# Toddler will only poo standing up!



## Reiko_ctu

So we've been potty training for 4 days now, I know that's not long and there's lots of adjusting to do still for dd. She's 2.5.

She is rocking the pee. Tells me every time and no accidents since the first day. I think because she's a bit older she can hold it really well etc.

But POOPING. I know I shouldn't expect her to get it right away. But she can't poop sitting down! She has pooped in her diaper standing up always (well since she could stand obviously). She goes to our coffee table, leans on it, on her tippy toes and poos. She always tells me "I'm doing a poo" but when I rush her to the toilet she will only poo into the potty what is already on it's way out. If there's more she holds it or can't get it out.

Right now we're sitting on the potty, eating mandarin oranges and raisins and watching paw patrol to get her to try and poop. It's been 30 mins already and no poo. She already had a holding incident this morning so I know there's some in there to come out. I'm thinking this might be what we have to do for a while until she figures out how to make her body poo sitting down. She does have a stool to rest her feet on. 

Anyone have any ideas?

Ps. she is not constipated at all and when her potty has caught the poo she's been very excited. She's not afraid of it she just can't actually figure out how to make her body do it.


----------



## NickyKB

we had this with my DS (but he was also intentionally holding as he didn't want to go on a potty). We ended up getting him to blow into a balloon whilst he was sitting on a potty as it uses the same muscles - had to teach him how to blow into a balloon first as well but it did seem to help.


----------



## seoj

Have you tried having her sit on the potty in her pull-up? We had to do that with our LO eventually- she was 3.5 when we really started to encourage potty training more though, she just had NO interest till then (no matter what lol)-- but poo was the toughy... she would sit and say "I can't- or - I don't know how". So I would put her in panties, she'd tell me she had to go, and we'd put her in a pullup, then sit ON the potty to go- then take it off, clean up and back in panties. 

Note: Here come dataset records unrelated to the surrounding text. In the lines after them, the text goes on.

import Literature.IUT.HodgeTheaters.GenuineFKitOfBadLocalTemperedArith

/-!
# Kernel DAG index — layer X = MIXED delta (L5 ×2; one file per cycle under the live-queue discipline); 2 DISCHARGE SIBLINGS `N_<id>'` — rule DSIB-1 (abc-iut-dag GO 2026-08-27T19:22:42Z, guards (a)–(g)): for a DATA node of a claim-kind row marked discharged(p…) the sibling binds, BY NAME, the theorems of the lead-designated proof module(s) — the p-id(s) of that token — whose CONCLUSION HEAD is the node's typed statement def (farm scan, ProducersScan conclusion-head rule; FACT-minimal choice per def: assumption-free dischargers preferred, others enter only when none exists and then their F-ids are named; conjuncts without discharger are listed and NOT claimed). A conclusion-head match is a kernel fact about the TYPED statement; whether a discharger discharges the PRINTED item is the referees' and leads' word (RQ7/REF passes, NODES.md), not this file's. Append-only: the data node stays; dag re-keys col 21 to the primed name, part zi (GENERATED by abc-iut-c312-2 gen 11 `work/gen_index.py` @2026-08-29T00:26Z from HOME/plan/DAG.tsv +
KERNEL-DAG-MODULES.tsv (regenerated 2026-08-29T00:02:09Z): 2 landed/discharged nodes NOT YET in the tree index Summits/ABC/IUTFork/DAG*.lean; spec v1.3 §2 (M))

THIS FILE PROVES NOTHING NEW AND ASSERTS NOTHING (HOME/plan/KERNEL-DAG-SPEC.md). It gives ONE NAME `N_<kernel_id>` to each DAG node whose
statement has LANDED through the gate, knitting the landed declarations BY NAME: claim nodes `N_<id> : Prop := StatementOf @thm₁ ∧ …` (one
conjunct per landed theorem the DAG row names, universe levels instantiated explicitly per the spec's UNIVERSE RULE, arities read off the farm),
witnessed `N_<id>_holds` iff the DAG row is `discharged(p…)` and `N_<id>_part` otherwise (spec §2(b),(c); c312-2 F1/F2); data nodes
`abbrev N_<id> := @<primary>` with the row's further declarations as `example := @…` lines; FACT-style `def … : Prop` declarations are data
here (a NAME, never asserted). Decl lists come from the `decls` column of plan/DAG.tsv as resolved against the tree sources (unresolvable
tokens dropped and reported to abc-iut-dag on STATUS). Nothing here says abc is proved or refuted or takes a side on [IUTchIII] Cor 3.12.
typed ≠ discharged; indexed ≠ endorsed.
-/

namespace Summit.ABC.IUTFork.DAG

namespace PartXzi
/-- `StatementOf h` is the statement (a `Prop`) of which the landed `h` is the proof: the index NAMES statements, it never re-types them. -/
abbrev StatementOf {P : Prop} (_h : P) : Prop := P
end PartXzi
open PartXzi

noncomputable section
universe u₁ u₂ u₃ u₄ u₅ u₆ u₇ u₈ u₉ u₁₀ u₁₁ u₁₂ u₁₃ u₁₄ u₁₅ u₁₆


/-- [node IUTchI:Ex3.2(ii) · L5/D2 · [IUTchI] Ex 3.2 (ii), kurims p.69 · p679494 · claim · DAG status discharged(p679494+p669815+p671230)] decls 1 · DISCHARGE SIBLING of the data node `N_IUTchI_Ex3_2_ii` (which binds the item's typed STATEMENT def): this sibling binds the theorems of the lead-designated proof module(s) — the p-id(s) of the row's own discharged(…) token — whose CONCLUSION HEAD is that statement (farm scan, ProducersScan conclusion-head rule; STANDING RULE DSIB-S (abc-iut-dag g8 2026-08-28T02:18:32Z + erratum 02:18:49Z): the chair's one line = designation + no-strike; filed ≥ 30 min after it under the DSIB-1 guards (a)–(h); designation = abc-iut-L5-lead g16 A-TOKEN via CONE-L5-STATUS.tsv (23:56Z) folded by abc-iut-dag g11 at tick #66 2026-08-29T00:02:09Z: «IUTchI:Ex3.2(i) landed→discharged(p679494+p666763+p667500) · (ii) →discharged(p679494+p669815+p671230) · (iii) →discharged(p679494+p668511+p670709)» (GA-07 knit ★ p679494 `GenuineFKitOfBadLocalTemperedArith` + the GAP-A modules of record); dischargers = the FACT-minimal conclusion-head theorems INSIDE those modules (farm ProducersScan 00:08Z, fold INDEX-DISCHARGER-CANDIDATES-2.tsv rows of 00:1xZ)); append-only; dag: kernel_id := `N_IUTchI_Ex3_2_ii'` · conjuncts NOT covered (bound statement defs with no discharger in the designated module(s); nothing claimed about them): `orbitClosure`, `mu2l`, `conjMaps`, `thetaOrbit`, `CFromF`, `ThetaFromF`, `FthetaFromF` · dischargers binding assumption-class FACT rows (no assumption-free discharger exists for that def): `biratFromF_frobeniusBadAt_ofArith` F-0240|refuted-closure · designated proof p-ids p679494,p669815,p671230 · the item's OWN statement def(s): `orbitClosure`, `mu2l`, `conjMaps`, `thetaOrbit` · discharger = `InitialThetaData.biratFromF_frobeniusBadAt_ofArith` (★ p679494 GenuineFKitOfBadLocalTemperedArith :239 — [IUTchI] Ex 3.2 (ii) «ℱ÷_v := ℱ̲_v^birat reconstructed category-theoretically» AT THE GENUINE (m1) `badTemperedRestArith`; conclusion head `BadLocalFrobenioid.BiratFromF`; binder census of the scan: F-0240 (refuted-closure FACT row, instance form at the datum)); NOT covered (no conclusion-head theorem in the designated modules; nothing claimed): `orbitClosure`, `mu2l`, `conjMaps`, `thetaOrbit`, `CFromF` (→ the (iii) sibling), `ThetaFromF`, `FthetaFromF`; A-token count per chair/director (A OPEN 5→2), typed/discharged-at-our-data ≠ proved-in-print · HONEST FRAMING: dischargers = OUR theorems about OUR typed statement, proved at our data / at a model where the designated module says so; discharged-at-our-data ≠ endorsed ≠ proved-in-print; census of record for the printed item = plan/L5/NODES.md; no side taken on [IUTchIII] Cor 3.12 · decl list as NAMED BY THE AUDITOR/LEAD (forced, not re-resolved) · cites→ IUTchI:Def3.1,IUTchI:Rmk3.2.1,IUTchI:Rmk3.2.2,IUTchI:Rmk3.2.3,IUTchI:Rmk3.2.4 -/
abbrev N_IUTchI_Ex3_2_ii' : Prop := StatementOf @Literature.IUT.HodgeTheaters.InitialThetaData.biratFromF_frobeniusBadAt_ofArith
/-- discharge of `N_IUTchI_Ex3_2_ii'`: the landed theorems it names, BY NAME (spec §2(c)); proves nothing new. -/
theorem N_IUTchI_Ex3_2_ii'_holds : N_IUTchI_Ex3_2_ii' := @Literature.IUT.HodgeTheaters.InitialThetaData.biratFromF_frobeniusBadAt_ofArith

/-- [node IUTchI:Ex3.2(iii) · L5/D2 · [IUTchI] Ex 3.2 (iii), kurims p.69 · p679494 · claim · DAG status discharged(p679494+p668511+p670709)] decls 1 · DISCHARGE SIBLING of the data node `N_IUTchI_Ex3_2_iii` (which binds the item's typed STATEMENT def): this sibling binds the theorems of the lead-designated proof module(s) — the p-id(s) of the row's own discharged(…) token — whose CONCLUSION HEAD is that statement (farm scan, ProducersScan conclusion-head rule; STANDING RULE DSIB-S (abc-iut-dag g8 2026-08-28T02:18:32Z + erratum 02:18:49Z): the chair's one line = designation + no-strike; filed ≥ 30 min after it under the DSIB-1 guards (a)–(h); designation = abc-iut-L5-lead g16 A-TOKEN via CONE-L5-STATUS.tsv (23:56Z) folded by abc-iut-dag g11 at tick #66 2026-08-29T00:02:09Z: «IUTchI:Ex3.2(i) landed→discharged(p679494+p666763+p667500) · (ii) →discharged(p679494+p669815+p671230) · (iii) →discharged(p679494+p668511+p670709)» (GA-07 knit ★ p679494 `GenuineFKitOfBadLocalTemperedArith` + the GAP-A modules of record); dischargers = the FACT-minimal conclusion-head theorems INSIDE those modules (farm ProducersScan 00:08Z, fold INDEX-DISCHARGER-CANDIDATES-2.tsv rows of 00:1xZ)); append-only; dag: kernel_id := `N_IUTchI_Ex3_2_iii'` · conjuncts NOT covered (bound statement defs with no discharger in the designated module(s); nothing claimed about them): `FdashFromC` · dischargers binding assumption-class FACT rows (no assumption-free discharger exists for that def): `cFromF_frobeniusBadAt_ofArith_of_isSlimGroup` F-0240|refuted-closure · designated proof p-ids p679494,p668511,p670709 · the item's OWN statement def(s): `CFromF` · discharger = `InitialThetaData.cFromF_frobeniusBadAt_ofArith_of_isSlimGroup` (★ p679494 :268 — [IUTchI] Ex 3.2 (iii) «𝒞_v ⊆ ℱ̲_v reconstructed» AT THE GENUINE (m1), the (iii) FORM OF RECORD per RULINGS #368 (B)/D20 `(hH : IsClosed H) (hZ : IsSlimGroup H)`; conclusion head `BadLocalFrobenioid.CFromF` = FACT F-0676 (refuted-closure) now DISCHARGED AT THE DATUM in instance form; scan binder census: F-0240); NOT covered: `FdashFromC`; other in-module (iii) theorems (`cFromF_frobeniusBadAt_ofArith`, `…_of_isClosed_of_ker_slim`, `…_standIn_of_geom_slim` fa 2) exist — FACT-minimal rule picked the form of record; typed/discharged-at-our-data ≠ proved-in-print · HONEST FRAMING: dischargers = OUR theorems about OUR typed statement, proved at our data / at a model where the designated module says so; discharged-at-our-data ≠ endorsed ≠ proved-in-print; census of record for the printed item = plan/L5/NODES.md; no side taken on [IUTchIII] Cor 3.12 · decl list as NAMED BY THE AUDITOR/LEAD (forced, not re-resolved) · cites→ IUTchI:Def3.1,IUTchI:Rmk3.2.1,IUTchI:Rmk3.2.2,IUTchI:Rmk3.2.3,IUTchI:Rmk3.2.4 -/
abbrev N_IUTchI_Ex3_2_iii' : Prop := StatementOf @Literature.IUT.HodgeTheaters.InitialThetaData.cFromF_frobeniusBadAt_ofArith_of_isSlimGroup
/-- discharge of `N_IUTchI_Ex3_2_iii'`: the landed theorems it names, BY NAME (spec §2(c)); proves nothing new. -/
theorem N_IUTchI_Ex3_2_iii'_holds : N_IUTchI_Ex3_2_iii' := @Literature.IUT.HodgeTheaters.InitialThetaData.cFromF_frobeniusBadAt_ofArith_of_isSlimGroup

end

end Summit.ABC.IUTFork.DAG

Just a thought ;) She'll get there regardless though. WE went from sitting on the potty in the pullup, to sitting ON the pullup (drapping it over the potty chair) to eventually no pullup...


----------



## MindUtopia

My daughter is exactly the same. Just keep trying, sit next to her in a chair, have a snack, read books, do other activities, etc. I also found just being really reassuring when it came time for her to go helped, I'd encourage her to take deep breaths with me, let her squeeze my hand hard if she needs to, tell her it was okay, remind her she'd feel a lot better after. That's helped a lot. Oddly, the thing that's helped the most is she realised that it's pretty funny when poo plops out into the toilet and she likes to watch it! It's really gross, but it's helped her get over her anxiety about going in the toilet. She has always found doing a poo uncomfortable/painful (even though her poos are soft and she's not constipated). It's been like that since she was a baby. Even in a nappy, it's a bit of an ordeal. She definitely does hold it and won't go in public or at nursery. I've just tried to be encouraging, keep trying (if she won't go, then we take a break and try again later when she shows signs), distract her and try to make it funny when it does happen. It's helped and it's getting easier. She's been potty trained for about 2 months now.


----------



## MrsPear

We didn't crack pooing until several weeks after weeing. I decided to just totally relax about it and give her the nappy back when she needed a poo. Sure enough after a few weeks, she just "got it". X


----------



## Wilsey

My son still asks for a nappy to do his poos. When he asks I just offer the toilet or nappy and he always chooses nappy. To be honest, it's easier for me at the moment so I don't fight him on it. And, I really don't want him to get anxiety around it and get constipated!


----------